Had to take a break from last week’s Riddler, Can You Solve The Puzzle of the Overflowing Martini Glass, partly because I was short on time, but mostly because I had a lot of trouble figuring it out. My 17 year old brother and his friends were able to figure it out, which was embarrassing reminder of how much Calc I’d forgotten.
This weeks FiveThirtyEight Riddler, Can You Slay The Puzzle of the Monsters Gems was:
A video game requires you to slay monsters to collect gems. Every time you slay a monster, it drops one of three types of gems: a common gem, an uncommon gem or a rare gem. The probabilities of these gems being dropped are in the ratio of 3:2:1 — three common gems for every two uncommon gems for every one rare gem, on average. If you slay monsters until you have at least one of each of the three types of gems, how many of the most common gems will you end up with, on average?
Same with all the other Riddlers, first thing I like to do is simulate the problem, since it’s generally gives you a good starting point to the problem, and provides a way to check the solution.
The above’s just a quick gif of the simulation output. I only went up to n = 50, since the average gems doesn’t change much after n = 50. I found that the amount of common, uncommon and rare gems we see when we have all the gems are roughly 3.6, 2.4 and 1.2 gems respectively after a large amount of iterations (n =1000). That makes sense since that falls into the 3:2:1 probability we’re given in the problem.
This problem is actually really similar to the famous Coupon Collector problem. It’s a little different in that we deal with unequal probabilities. This can be dealt with the Maximum-Minimums Identity, (formula below) which is outlined in Section 3.1 of The Coupon Collectors Problem by Marco Ferrante and Monica Saltalamacchia.

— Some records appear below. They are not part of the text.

/-- **The open site path along a block word**: if all vertices of `VglobS β` are open, the open-site graph joins the
origin to the start of block `j` for every `j < n`. -/
theorem reachable_blocks (pc : Fin np → List (Fin t × Bool)) {n : ℕ} (β : Fin n → Blk np k)
    {ω : SiteConfig (Site (k + t))} (hω : ∀ g ∈ VglobS pc β, ι g ∈ ω) :
    ∀ j, j < n → (siteOpenGraph (zdGraph (k + t)) ω).Reachable (0 : Site (k + t)) (ι (posB pc β j))
  | 0, _ => by
    have : posB pc β 0 = 0 := by simp [posB]
    rw [this, ι_zero]
  | j + 1, hj => by
    have hj' : j < n := Nat.lt_of_succ_lt hj
    have ih := reachable_blocks pc β hω j hj'
    have hV : ∀ q ∈ Vst pc (β ⟨j, hj'⟩), ι ((posB pc β j).1, (posB pc β j).2 + q.2) ∈ ω := by
      intro q hq
      have hg := hω _ (mem_biUnion.2 ⟨⟨j, hj'⟩, mem_univ _, mem_map.2 ⟨q, hq, rfl⟩⟩)
      have hq0 := fst_eq_zero_of_mem_Vst pc (β ⟨j, hj'⟩) hq
      have e : embedV (posB pc β j).1 (posB pc β j).2 q = ((posB pc β j).1, (posB pc β j).2 + q.2) :=
        Prod.ext (by simp [embedV, hq0]) (by show q.2 + (posB pc β j).2 = (posB pc β j).2 + q.2; exact add_comm _ _)
      rw [e] at hg
      exact hg
    -- the start of block `j` is open
    have hstart : ι ((posB pc β j).1, (posB pc β j).2 + 0) ∈ ω := hV (0, 0) (by rw [Vst]; exact mem_insert_self _ _)
    have hstart' : ι (posB pc β j) ∈ ω := by simpa using hstart
    -- along the piece
    have h1 : (siteOpenGraph (zdGraph (k + t)) ω).Reachable (ι (posB pc β j))
        (ι ((posB pc β j).1, (posB pc β j).2 + pend (pc (β ⟨j, hj'⟩).1))) := by
      have := reachable_piece ω (posB pc β j).1 (posB pc β j).2 (pc (β ⟨j, hj'⟩).1) 0 hstart
        (fun q hq => hV q (by rw [Vst]; exact mem_insert_of_mem hq))
      simpa [pend] using this
    have hendopen : ι ((posB pc β j).1, (posB pc β j).2 + pend (pc (β ⟨j, hj'⟩).1)) ∈ ω :=
      mem_of_siteOpenGraph_reachable h1 hstart'
    -- the time step to the start of block `j+1`, which is open (a vertex of block `j+1`)
    have hend : ι ((posB pc β j).1, (posB pc β j).2 + pend (pc (β ⟨j, hj'⟩).1)) +
        ι (axisVec (Sum.inr (β ⟨j, hj'⟩).2 : Fin t ⊕ Fin k)) = ι (posB pc β (j + 1)) := by
      rw [posB_succ pc β hj', ← ι_add]
      congr 1
      refine Prod.ext ?_ ?_
      · simp [axisVec, dsp]
      · simp [axisVec, dsp]
    have hopen : ι (posB pc β (j + 1)) ∈ ω :=
      hω _ (mem_biUnion.2 ⟨⟨j + 1, hj⟩, mem_univ _, posB_mem_VjS pc β ⟨j + 1, hj⟩⟩)
    have hadj : (siteOpenGraph (zdGraph (k + t)) ω).Adj (ι ((posB pc β j).1, (posB pc β j).2 + pend (pc (β ⟨j, hj'⟩).1)))
        (ι (posB pc β (j + 1))) := by
      rw [siteOpenGraph_adj, ← hend]
      refine ⟨adj_gedge ((posB pc β j).1, ((posB pc β j).2 + pend (pc (β ⟨j, hj'⟩).1), (Sum.inr (β ⟨j, hj'⟩).2 : Fin t ⊕ Fin k))),
        hendopen, ?_⟩
      rw [hend]; exact hopen
    exact ih.trans (h1.trans hadj.reachable)

/-! ### The exit event -/

/-- The start of block `j > m` lies outside the graph ball `B(0, m)` (its time coordinates sum to `j`). -/
theorem posB_not_mem_ball' (pc : Fin np → List (Fin t × Bool)) {n m j : ℕ} (β : Fin n → Blk np k) (hjn : j ≤ n)
    (hmj : m < j) : ι (posB pc β j) ∉ DCTQ.ball (zdGraph (k + t)) (0 : Site (k + t)) m := by
  intro hmem
  have h1 := norm_le_of_mem_ball m _ hmem
  have h2 : (j : ℤ) ≤ ∑ i, |ι (posB pc β j) i| := by
    rw [Fin.sum_univ_add]
    have ht : ∑ a : Fin k, |ι (posB pc β j) (Fin.castAdd t a)| ≥ (j : ℤ) := by
      have hs := sum_posB_fst pc β hjn
      rw [← hs]
      exact sum_le_sum fun a _ => by simpa [ι, Fin.append_left] using le_abs_self ((posB pc β j).1 a)
    have hx : 0 ≤ ∑ l : Fin t, |ι (posB pc β j) (Fin.natAdd k l)| := sum_nonneg fun _ _ => abs_nonneg _
    linarith
  have h3 : (m : ℤ) < j := by exact_mod_cast hmj
  linarith

/-- The origin is a vertex of every block word with at least one block. -/
theorem zero_mem_VglobS (pc : Fin np → List (Fin t × Bool)) {n : ℕ} (β : Fin (n + 1) → Blk np k) :
    (0 : Off t k) ∈ VglobS pc β := by
  have h := posB_mem_VjS pc β ⟨0, Nat.succ_pos n⟩
  have h0 : posB pc β ((⟨0, Nat.succ_pos n⟩ : Fin (n + 1)) : ℕ) = 0 := by simp [posB]
  rw [h0] at h
  exact mem_biUnion.2 ⟨⟨0, Nat.succ_pos n⟩, mem_univ _, h⟩

/-- **An open block word of `m + 2` blocks realises the site exit event of the ball `B(0, m)`**: the open-site graph
joins the origin to the start of block `m + 1`, which lies outside the ball, so the path leaves the ball through its
inner vertex boundary. -/
theorem exitEvent_of_openV (pc : Fin np → List (Fin t × Bool)) {m : ℕ} (β : Fin (m + 2) → Blk np k)
    {ω : SiteConfig (Site (k + t))} (hω : ∀ g ∈ VglobS pc β, ι g ∈ ω) :
    ω ∈ exitEvent (zdGraph (k + t)) (DCTQ.ball (zdGraph (k + t)) (0 : Site (k + t)) m) (0 : Site (k + t)) := by
  set Λ := DCTQ.ball (zdGraph (k + t)) (0 : Site (k + t)) m with hΛ
  obtain ⟨w⟩ := reachable_blocks pc β hω (m + 1) (by omega)
  have h0 : (0 : Site (k + t)) ∈ Λ := DCTQ.mem_ball_self _ _
  have hout : ι (posB pc β (m + 1)) ∉ Λ := posB_not_mem_ball' pc β (by omega) (Nat.lt_succ_self m)
  obtain ⟨b, hb, h0Λ, hbΛ, hr⟩ := exists_innerBoundary_reachable_of_walk (siteOpenGraph_le _ ω) Λ w h0 hout
  have h0open : (0 : Site (k + t)) ∈ ω := by
    have := hω _ (zero_mem_VglobS pc β)
    rwa [ι_zero] at this
  have hbopen : b ∈ ω :=
    mem_of_siteOpenGraph_reachable (hr.map (SimpleGraph.Embedding.induce (↑Λ : Set (Site (k + t)))).toHom) h0open
  rw [mem_exitEvent_iff]
  exact ⟨b, hb, h0open, hbopen, h0Λ, hbΛ, hr⟩

end Summit.CriticalPhenomena.PercolationContinuityZ3.Theorems.Pcint.BSMX

end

We’ll start with the following variables:
Emonsters = Expected # of Slayed Monsters to Collect All Gems
Pcommon = Probability of Getting a Common Gem = 1/2
Puncommon = Probability of Getting an Uncommon Gem = 1/3
Prare = Probability of Getting a Rare Gem = 1/6
The maximum-minimums equation, for the sake of our problem, is essentially:
Emonsters = [ Emonsters for Common gem + Emonsters for Uncommon gem + Emonsters for Rare gem ] –
[ Emonsters for Common or Uncommon Gem + Emonsters for Common or Rare gem + Emonsters for Uncommon or Rare gem ] +
[ Emonsters for Common, Uncommon, or Rare Gem ]
Expected monsters for each gem is just the reciprocol of the probablity (Emonsters for Uncommon gem = 1/Pcommon). The probability for Emonsters for Common or Uncommon Gem is also easily calculated.
Pcommon, uncommon = Pcommon, + Puncommon = 1/2 + 1/3 = 5/6
So our Emonsters equation is:
Emonsters = [ 1/PCommon + 1/PUncommon + 1/PRare] –
[ 1/PCommon, Uncommon + 1/PCommon,Rare + 1/PUncommon,Rare] +
[ 1/PCommon, Uncommon,Rare]
Plug in our values and we get:
Emonsters = [2+3+6] – [6/5 + 3/2 + 2] + 1 = 11 – 4.7 + 1 = 7.3 Monsters to Slay to get all Gems
The question asks for expected number of common gems when you’ve gotten at least one every gem. That’s simply
Emonsters * PCommon = 7.3 * 1/2 = 3.65
An expected value of 3.65 Common Gems is consistent with the values we got from our simulated experiment.